Сделав подряд две камерные оперы, написанные во второй половине ХХ века, театр Юрия Александрова как будто бы возвращается к тому, с чего и ради чего он начинался более десятилетия назад. В последние сезоны здесь ставили все больше "Бориса Годунова", "Риголетто", "Пиковую даму". При всей изобретательности режиссуры Александрова в большой опере его камерный театр со скромными постановочными возможностями и далеко не блестящим оркестром заведомо проигрывал: Мариинку не перепоешь. Репертуар "СПб опера" стал резервацией курьезов, демонстрирующих, чем может обернуться поединок буйной режиссерской фантазии с оперной рутиной.

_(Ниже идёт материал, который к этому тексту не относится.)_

/-! ## The damped chain barrier -/

set_option maxHeartbeats 400000 in
/-- **The ν-uniform shell barrier for the positive viscous Katz–Pavlović chain under an extra bounded
damping, scale ratio `b ∈ [19/10, 2]`** (see the module docstring): `b^{2θk}Z_k(t)² ≤ 100·x₀²`,
`θ = 101/200`, along every solution on `[0, s]` from the one-shell datum `x₀`, for every viscosity
`ν > 0`, coupling `c₀ > 0`, and continuous damping rates `0 ≤ E_k(t) ≤ 2c₀|x₀|b^{2θ-5/2}(b^{5/2-θ})^k`.
[cite: BarbatoMorandinRomito2011, §2 Lemma 2.1 and §3.2] -/
theorem chain_shellBarrier_damped {b c₀ ν s x₀ : ℝ} (hb : 19 / 10 ≤ b) (hb2 : b ≤ 2) (hc₀ : 0 < c₀)
    (hν : 0 < ν) (hs : 0 < s) {Z : ℤ → ℝ → ℝ} {E : ℕ → ℝ → ℝ}
    (hdat : ∀ k : ℤ, Z k 0 = if k = 0 then x₀ else 0)
    (hvan : ∀ t, Z (-1) t = 0)
    (hbdd : ∃ M : ℝ, ∀ (t : ℝ) (k : ℕ), (1 + b ^ ((10 : ℝ) * k)) * |Z k t| ≤ M)
    (hcont : ∀ k : ℕ, ContinuousOn (Z k) (Icc 0 s))
    (hEcont : ∀ k : ℕ, ContinuousOn (E k) (Icc 0 s))
    (hE0 : ∀ k : ℕ, ∀ t ∈ Icc 0 s, 0 ≤ E k t)
    (hEb : ∀ k : ℕ, ∀ t ∈ Icc 0 s, E k t ≤
      2 * c₀ * |x₀| * ((b ^ ((101 : ℝ) / 200)) ^ 2 / b ^ ((5 : ℝ) / 2)) *
        (b ^ ((5 : ℝ) / 2) / b ^ ((101 : ℝ) / 200)) ^ k)
    (hode : ∀ k : ℕ, ∀ t ∈ Icc 0 s, HasDerivWithinAt (Z k)
      (c₀ * (b ^ ((5 : ℝ) * ((k : ℝ) - 1) / 2) * Z ((k : ℤ) - 1) t ^ 2 -
          b ^ ((5 : ℝ) * (k : ℝ) / 2) * (Z k t * Z ((k : ℤ) + 1) t)) - E k t * Z k t -
        ν * b ^ ((2 : ℝ) * (k : ℝ)) * Z k t) (Icc 0 s) t)
    (hnn : ∀ t ∈ Icc 0 s, ∀ k : ℕ, 1 ≤ k → 0 ≤ Z k t) :
    ∀ t ∈ Icc 0 s, ∀ k : ℕ, (b ^ ((101 : ℝ) / 200)) ^ (2 * k) * Z k t ^ 2 ≤ 100 * x₀ ^ 2 := by
  intro t ht k
  have hb0 : 0 < b := by linarith
  have hb1 : 1 ≤ b := by linarith
  -- the constants
  set B₁ : ℝ := b ^ ((101 : ℝ) / 200) with hB₁
  set B₅ : ℝ := b ^ ((5 : ℝ) / 2) with hB₅
  have hB₁0 : 0 < B₁ := Real.rpow_pos_of_pos hb0 _
  have hB₅0 : 0 < B₅ := Real.rpow_pos_of_pos hb0 _
  set L : ℝ := B₅ / B₁ with hL
  set p : ℝ := B₅ / B₁ ^ 3 with hp
  have hL0 : 0 < L := div_pos hB₅0 hB₁0
  have hp0 : 0 < p := div_pos hB₅0 (pow_pos hB₁0 3)
  -- `p = b^{197/200} ≥ 47/25`, `p² ≤ L`
  obtain ⟨hp47, hpL⟩ : 47 / 25 ≤ p ∧ p ^ 2 ≤ L := ratio_consts_damped hb
  set c : ℝ := p⁻¹ with hc
  have hpc : p * c = 1 := mul_inv_cancel₀ hp0.ne'
  -- powers of `b` along the shells
  have hΛ : ∀ k : ℕ, b ^ ((5 : ℝ) * (k : ℝ) / 2) = B₅ ^ k := by
    intro k
    rw [hB₅, ← Real.rpow_mul_natCast hb0.le]; congr 1; ring
  have hΛ' : ∀ k : ℕ, b ^ ((5 : ℝ) * ((k : ℝ) - 1) / 2) = B₅ ^ k / B₅ := by
    intro k
    rw [show (5 : ℝ) * ((k : ℝ) - 1) / 2 = (5 : ℝ) * (k : ℝ) / 2 - 5 / 2 by ring, Real.rpow_sub hb0,
      hΛ k]
  have h2k : ∀ k : ℕ, b ^ ((2 : ℝ) * (k : ℝ)) = (b ^ 2) ^ k := by
    intro k
    rw [Real.rpow_mul_natCast hb0.le, Real.rpow_two]
  -- the sign of the datum shell
  set σ : ℝ := if 0 ≤ x₀ then 1 else -1 with hσ
  have hσ2 : σ ^ 2 = 1 := by rw [hσ]; split_ifs <;> norm_num
  have hσa : σ * x₀ = |x₀| := by
    rw [hσ]; split_ifs with h
    · rw [abs_of_nonneg h, one_mul]
    · rw [abs_of_neg (not_le.1 h)]; ring
  -- the datum shell keeps its sign on `[0, s]`: `g = σ Z₀` solves `ġ = -(c₀ Z₁ + ν) g`
  have hg_nonneg : ∀ τ ∈ Icc 0 s, 0 ≤ σ * Z 0 τ := by
    have hode0 : ∀ r ∈ Ico 0 s, HasDerivWithinAt (fun r => σ * Z 0 r)
        (0 + (-(c₀ * (Z 1 r + E 0 r / c₀) + ν)) * (σ * Z 0 r)) (Ici r) r := by
      intro r hr
      have h := hode 0 r (Ico_subset_Icc_self hr)
      have e1 : ((0 : ℕ) : ℤ) - 1 = -1 := by norm_num
      have e2 : ((0 : ℕ) : ℤ) + 1 = 1 := by norm_num
      rw [e1, e2, hvan r] at h
      have h' := (h.mono_of_mem_nhdsWithin (Icc_mem_nhdsGE_of_mem hr)).const_mul σ
      refine h'.congr_deriv ?_
      have e3 : b ^ ((5 : ℝ) * ((0 : ℕ) : ℝ) / 2) = 1 := by simp
      have e4 : b ^ ((2 : ℝ) * ((0 : ℕ) : ℝ)) = 1 := by simp
      rw [e3, e4]
      field_simp
      ring
    have hcg : ContinuousOn (fun r => σ * Z 0 r) (Icc 0 s) := continuousOn_const.mul (hcont 0)
    have hZ1' : ContinuousOn (fun r => Z 1 r + E 0 r / c₀) (Icc 0 s) :=
      (hcont 1).add ((hEcont 0).div_const c₀)
    have h00 : 0 ≤ σ * Z 0 0 := by rw [hdat 0, if_pos rfl, hσa]; exact abs_nonneg _
    exact datum_sign_nonneg hcg hZ1' hode0 h00
  -- the weight bound
  obtain ⟨M, hM⟩ := hbdd
  have hM0 : 0 ≤ M := le_trans (mul_nonneg (by positivity) (abs_nonneg _)) (hM 0 0)
  -- the bound for every `η > 0`
  suffices main : ∀ η : ℝ, 0 < η → B₁ ^ (2 * k) * Z k t ^ 2 ≤ 100 * (|x₀| + η) ^ 2 by
    have hlim : Tendsto (fun η : ℝ => 100 * (|x₀| + η) ^ 2) (𝓝[>] 0) (𝓝 (100 * (|x₀| + 0) ^ 2)) :=
      ((tendsto_nhdsWithin_of_tendsto_nhds (f := fun η : ℝ => 100 * (|x₀| + η) ^ 2)
        (Continuous.tendsto (by continuity) 0)))
    rw [add_zero, sq_abs] at hlim
    exact ge_of_tendsto hlim (eventually_nhdsWithin_of_forall fun η hη => main η hη)
  intro η hη
  have hxη : 0 < |x₀| + η := by positivity
  set A : ℝ := 1 / 10 / (|x₀| + η) with hA
  have hA0 : 0 < A := by positivity
  -- the rescaled chain
  set sg : ℕ → ℝ := fun k => if k = 0 then σ else 1 with hsg
  have hsg2 : ∀ k, sg k ^ 2 = 1 := by intro k; rw [hsg]; dsimp only; split_ifs; exact hσ2; norm_num
  set Y : ℕ → ℝ → ℝ := fun n τ =>
    if n = 0 then 0 else A * B₁ ^ (n - 1) * (sg (n - 1) * Z ((n - 1 : ℕ) : ℤ) τ) with hY
  have hY0 : ∀ τ, Y 0 τ = 0 := fun τ => by simp [hY]
  have hYs : ∀ (k : ℕ) (τ : ℝ), Y (k + 1) τ = A * B₁ ^ k * (sg k * Z k τ) := by
    intro k τ; simp [hY]
  have hY1 : ∀ τ, Y 1 τ = A * (σ * Z 0 τ) := fun τ => by
    rw [show (1 : ℕ) = 0 + 1 from rfl, hYs]; simp [hsg]
  have hY2 : ∀ (j : ℕ) (τ : ℝ), Y (j + 2) τ = A * B₁ ^ (j + 1) * Z ((j + 1 : ℕ) : ℤ) τ := by
    intro j τ; rw [show j + 2 = (j + 1) + 1 from rfl, hYs]; simp [hsg]
  set b2 : ℝ := b ^ 2 with hb2def
  have hb20 : 0 < b2 := by rw [hb2def]; positivity
  have hb21 : 1 ≤ b2 := by rw [hb2def]; exact one_le_pow₀ hb1
  have hb24 : b2 ≤ 4 := by rw [hb2def]; nlinarith
  set G : ℝ := c₀ / A * (B₁ ^ 2 / B₅) with hG
  have hG0 : 0 < G := by rw [hG]; positivity
  set κ : ℕ → ℝ := fun n => ν * b2 ^ n / b2 with hκ
  set F : ℕ → ℝ := fun n => G * L ^ n / L with hF
  obtain ⟨hκpos, hκmono, hκ4, hκs0⟩ :
      (∀ n, 0 < κ n) ∧ (∀ n, κ n ≤ κ (n + 1)) ∧ (∀ n, κ (n + 1) ≤ 4 * κ n) ∧
        (∀ k : ℕ, κ (k + 1) = ν * b2 ^ k) := kappa_facts hν hb20 hb21 hb24
  obtain ⟨hFpos, hFL, hFs0⟩ :
      (∀ n, 0 < F n) ∧ (∀ n, F (n + 1) = L * F n) ∧ (∀ k : ℕ, F (k + 1) = G * L ^ k) :=
    prod_facts hG0 hL0
  have hκs : ∀ k : ℕ, κ (k + 1) = ν * b2 ^ k := hκs0
  have hFs : ∀ k : ℕ, F (k + 1) = G * L ^ k := hFs0
  -- continuity, positivity, datum
  have hYcont : ∀ n, ContinuousOn (Y n) (Icc 0 s) := by
    intro n
    rcases n with _ | k
    · have : Y 0 = fun _ => 0 := funext hY0
      rw [this]; exact continuousOn_const
    · have : Y (k + 1) = fun τ => A * B₁ ^ k * (sg k * Z k τ) := funext (hYs k)
      rw [this]
      exact continuousOn_const.mul (continuousOn_const.mul (hcont k))
  have hYpos : ∀ n, ∀ τ ∈ Icc 0 s, 0 ≤ Y n τ := by
    intro n τ hτ
    rcases n with _ | k
    · rw [hY0]
    rcases k with _ | j
    · rw [hY1]; exact mul_nonneg hA0.le (hg_nonneg τ hτ)
    · rw [hY2]; exact mul_nonneg (by positivity) (hnn τ hτ (j + 1) (by omega))
  have hYinit : ∀ n, Y n 0 ≤ 1 / 10 := by
    intro n
    rcases n with _ | k
    · rw [hY0]; norm_num
    rcases k with _ | j
    · have hAx : A * |x₀| ≤ 1 / 10 := by
        rw [hA, div_mul_eq_mul_div, div_le_iff₀ hxη]
        linarith [abs_nonneg x₀]
      rw [hY1, hdat 0, if_pos rfl, hσa]; exact hAx
    · have hne : (((j + 1 : ℕ) : ℤ)) ≠ 0 := Int.natCast_ne_zero.mpr (Nat.succ_ne_zero j)
      rw [hY2, hdat, if_neg hne, mul_zero]; norm_num
  -- the quiescent tail (Tao's weight bound (4.5))
  have hbt : 0 < b ^ (10 : ℝ) := Real.rpow_pos_of_pos hb0 _
  set q : ℝ := B₁ / b ^ (10 : ℝ) with hq
  have hq0 : 0 ≤ q := by rw [hq]; positivity
  have hq1 : q < 1 := by
    rw [hq, div_lt_one hbt, hB₁]
    exact Real.rpow_lt_rpow_of_exponent_lt (by linarith) (by norm_num)
  have hZle : ∀ (k : ℕ) (τ : ℝ), (b ^ (10 : ℝ)) ^ k * |Z k τ| ≤ M := by
    intro k τ
    have h := hM τ k
    rw [Real.rpow_mul_natCast hb0.le] at h
    have h0 : 0 ≤ |Z k τ| := abs_nonneg _
    have h1 : (1 + (b ^ (10 : ℝ)) ^ k) * |Z k τ| = |Z k τ| + (b ^ (10 : ℝ)) ^ k * |Z k τ| := by ring
    linarith
  have hYle' : ∀ (k : ℕ) (τ : ℝ), Y (k + 1) τ ≤ A * M * q ^ k := by
    intro k τ
    rw [hYs]
    have hs : |sg k| = 1 := by
      rw [hsg]; dsimp only; split_ifs
      · rw [hσ]; split_ifs <;> norm_num
      · norm_num
    have h1 : sg k * Z k τ ≤ |Z k τ| := by
      have := le_abs_self (sg k * Z k τ)
      rwa [abs_mul, hs, one_mul] at this
    have h2 : B₁ ^ k * |Z k τ| = q ^ k * ((b ^ (10 : ℝ)) ^ k * |Z k τ|) := by
      rw [hq, div_pow]; field_simp
    have h3 : q ^ k * ((b ^ (10 : ℝ)) ^ k * |Z k τ|) ≤ q ^ k * M :=
      mul_le_mul_of_nonneg_left (hZle k τ) (pow_nonneg hq0 k)
    calc A * B₁ ^ k * (sg k * Z k τ) ≤ A * B₁ ^ k * |Z k τ| :=
          mul_le_mul_of_nonneg_left h1 (by positivity)
      _ = A * (B₁ ^ k * |Z k τ|) := by ring
      _ = A * (q ^ k * ((b ^ (10 : ℝ)) ^ k * |Z k τ|)) := by rw [h2]
      _ ≤ A * (q ^ k * M) := mul_le_mul_of_nonneg_left h3 hA0.le
      _ = A * M * q ^ k := by ring
  obtain ⟨K, hK⟩ := geometric_tail_small hq0 hq1 (show 0 ≤ A * M by positivity)
  have hYtail : ∀ n, K + 1 ≤ n → ∀ τ ∈ Icc 0 s, Y n τ ≤ 1 / 10 := by
    intro n hn τ _
    obtain ⟨k, rfl⟩ : ∃ k, n = k + 1 := ⟨n - 1, by omega⟩
    exact (hYle' k τ).trans (hK k (by omega))
  -- the equations of motion of the rescaled chain (damped)
  set Y' : ℕ → ℝ → ℝ := fun n τ =>
    -κ n * Y n τ + F n * (Y (n - 1) τ ^ 2 - p * Y n τ * Y (n + 1) τ) - E (n - 1) τ * Y n τ with hY'
  have hYderiv : ∀ n, 1 ≤ n → ∀ τ ∈ Ico 0 s, HasDerivWithinAt (Y n) (Y' n τ) (Ici τ) τ := by
    intro n hn τ hτ
    obtain ⟨k, rfl⟩ : ∃ k, n = k + 1 := ⟨n - 1, by omega⟩
    have h := hode k τ (Ico_subset_Icc_self hτ)
    rw [hΛ' k, hΛ k, h2k k] at h
    have h' := (h.mono_of_mem_nhdsWithin (Icc_mem_nhdsGE_of_mem hτ)).const_mul (A * B₁ ^ k * sg k)
    have hfun : Y (k + 1) = fun r => A * B₁ ^ k * sg k * Z k r := by
      funext r; rw [hYs]; ring
    rw [hfun]
    refine h'.congr_deriv ?_
    simp only [hY', Nat.add_sub_cancel]
    rw [hκs k, hFs k, show k + 1 + 1 = k + 2 from rfl, hY2 k, hYs k]
    have ek : ((k : ℕ) : ℤ) + 1 = (((k + 1 : ℕ)) : ℤ) := by push_cast; ring
    rw [ek]
    rcases k with _ | j
    · -- the datum shell: no feed (`Z_{-1} = 0`, `Y_0 = 0`)
      have e1 : ((0 : ℕ) : ℤ) - 1 = -1 := by norm_num
      rw [e1, hvan τ, hY0, hG, hL, hp]
      linear_combination rescale_identity_zero A B₁ B₅ c₀ ν (sg 0) (Z 0 τ) (Z ((0 + 1 : ℕ) : ℤ) τ)
        hA0.ne' hB₁0.ne' hB₅0.ne'
    · have e1 : (((j + 1 : ℕ)) : ℤ) - 1 = ((j : ℕ) : ℤ) := by push_cast; ring
      have es1 : sg (j + 1) = 1 := by simp [hsg]
      rw [e1, hYs j, es1, hG, hL, hp]
      linear_combination rescale_identity_succ A B₁ B₅ c₀ ν b2 (sg j) (Z j τ)
        (Z ((j + 1 : ℕ) : ℤ) τ) (Z ((j + 1 + 1 : ℕ) : ℤ) τ) j hA0.ne' hB₁0.ne' hB₅0.ne' (hsg2 j)
  -- the squeeze: `G − F Y/5 ≤ Y' ≤ G`
  have hYup : ∀ n, 1 ≤ n → ∀ τ ∈ Ico 0 s,
      Y' n τ ≤ -κ n * Y n τ + F n * (Y (n - 1) τ ^ 2 - p * Y n τ * Y (n + 1) τ) := by
    intro n hn τ hτ
    simp only [hY']
    have h1 : 0 ≤ E (n - 1) τ * Y n τ :=
      mul_nonneg (hE0 (n - 1) τ (Ico_subset_Icc_self hτ)) (hYpos n τ (Ico_subset_Icc_self hτ))
    linarith
  have hYlo : ∀ n, 1 ≤ n → ∀ τ ∈ Ico 0 s,
      -κ n * Y n τ + F n * (Y (n - 1) τ ^ 2 - p * Y n τ * Y (n + 1) τ) - 1 / 5 * F n * Y n τ ≤ Y' n τ := by
    intro n hn τ hτ
    obtain ⟨k, rfl⟩ : ∃ k, n = k + 1 := ⟨n - 1, by omega⟩
    simp only [hY', Nat.add_sub_cancel]
    have hYk : 0 ≤ Y (k + 1) τ := hYpos (k + 1) τ (Ico_subset_Icc_self hτ)
    -- `E_k ≤ F_{k+1}/5`
    have hEF : E k τ ≤ 1 / 5 * F (k + 1) := by
      have h1 := hEb k τ (Ico_subset_Icc_self hτ)
      rw [hFs k, hG]
      have hx10 : 2 * c₀ * |x₀| ≤ 1 / 5 * (c₀ / A) := by
        rw [hA]
        field_simp
        nlinarith [abs_nonneg x₀, hη.le, hc₀.le]
      have h2 : 2 * c₀ * |x₀| * (B₁ ^ 2 / B₅) * L ^ k ≤ 1 / 5 * (c₀ / A) * (B₁ ^ 2 / B₅) * L ^ k :=
        mul_le_mul_of_nonneg_right (mul_le_mul_of_nonneg_right hx10 (by positivity)) (pow_nonneg hL0.le k)
      linarith
    have := mul_le_mul_of_nonneg_right hEF hYk
    linarith
  -- the damped region lemma: `Y ≤ 1`
  have hYle : ∀ n, ∀ τ ∈ Icc 0 s, Y n τ ≤ 1 :=
    invariantRegion_le_one_of_tail_damped hs hκpos hκmono hκ4 hFpos hFL hp47 hpL hpc (le_refl (1 / 5 : ℝ))
      hY0 hYcont hYderiv hYup hYlo hYpos hYinit hYtail
  -- conclusion at the shell `k`
  exact unscale_bound hxη hA (hYs k t) (hsg2 k) (hYpos (k + 1) t ht) (hYle (k + 1) t ht)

Современные оперы здесь смотрятся гораздо органичнее, и новый спектакль не исключение. Написанная по повести Чингиза Айтматова "Пегий пес, бегущий краем моря", опера Смелкова соединяет миф, эпос и семейную драму. Мальчик, его отец, дядя и дед оказываются в море, в плену у шторма и тумана. Один за другим взрослые шагают за борт утлой лодки. Мальчик — продолжатель рода — спасается: звезда Эмрайина, которую он называет именем отца, выводит его к берегу. Опера посвящена жертвенности и умиранию. Каждый из героев раскрывается, застывая на границе миров: на сцены смерти приходятся развернутые соло.
Спектакль оформлен Семеном Пастухом — художником, разделившим с Юрием Александровым лавры за мариинского "Семена Котко". На наших глазах сцену окутывают белые одежды тумана. В центре — лодка, вокруг нее три огромные одинаковые маски мертвых. Живые же ничуть не похожи. Дед Орган — мудрец и герой, которому всю жизнь снилась Рыба-Женщина, прародительница его рода и хозяйка мира мертвых. Дядя Мылгун — образцовый богоборец. Его страстная ругань, обращенная к стихии, в устах одного из самых экспрессивных петербургских певцов Виктора Алешкова становится драматическим пиком оперы. Смерть Эмрайина — гимн любви: вместо волшебного вокализа Рыбы-Женщины, который сманил на дно его спутников, его самого уводит в море мать мальчика. Пафос истории скрыт и отстранен тем, что в спектакле постоянно смещаются ракурс рассказа и правила игры. Только что были люди, втянутые в жгучую мелодраму, как вдруг стали маски, участвующие в ритуале. Жертвы бури сами же ее и возбуждают, пуская волнами по сцене полотнище белой ткани. Еще недавно отчаянные и разобщенные голоса умерших сливаются в благозвучное трио духов. Пронзительный голос мальчика (Володя Семагин) в финале звучит как небесное соло дисканта в старой духовной музыке.
К опере Смелкова ее либреттист Юрий Александров обращается не впервые. По сравнению с версией конца восьмидесятых новая постановка жестче и строже. Сильные стороны спектакля отвечают наиболее выигрышным качествам самого произведения — драматическим. Музыка же в этой опере гораздо более наивна и случайна. Стиль ее наследует разом Мусоргскому, Пуччини и Прокофьеву, плюс шквал ударов литавр для громовых раскатов и шаманских таинств. Все это означает, что в "Санктъ-Петербургъ опера" отлично получаются современные оперы. Осталось только найти достойную партитуру.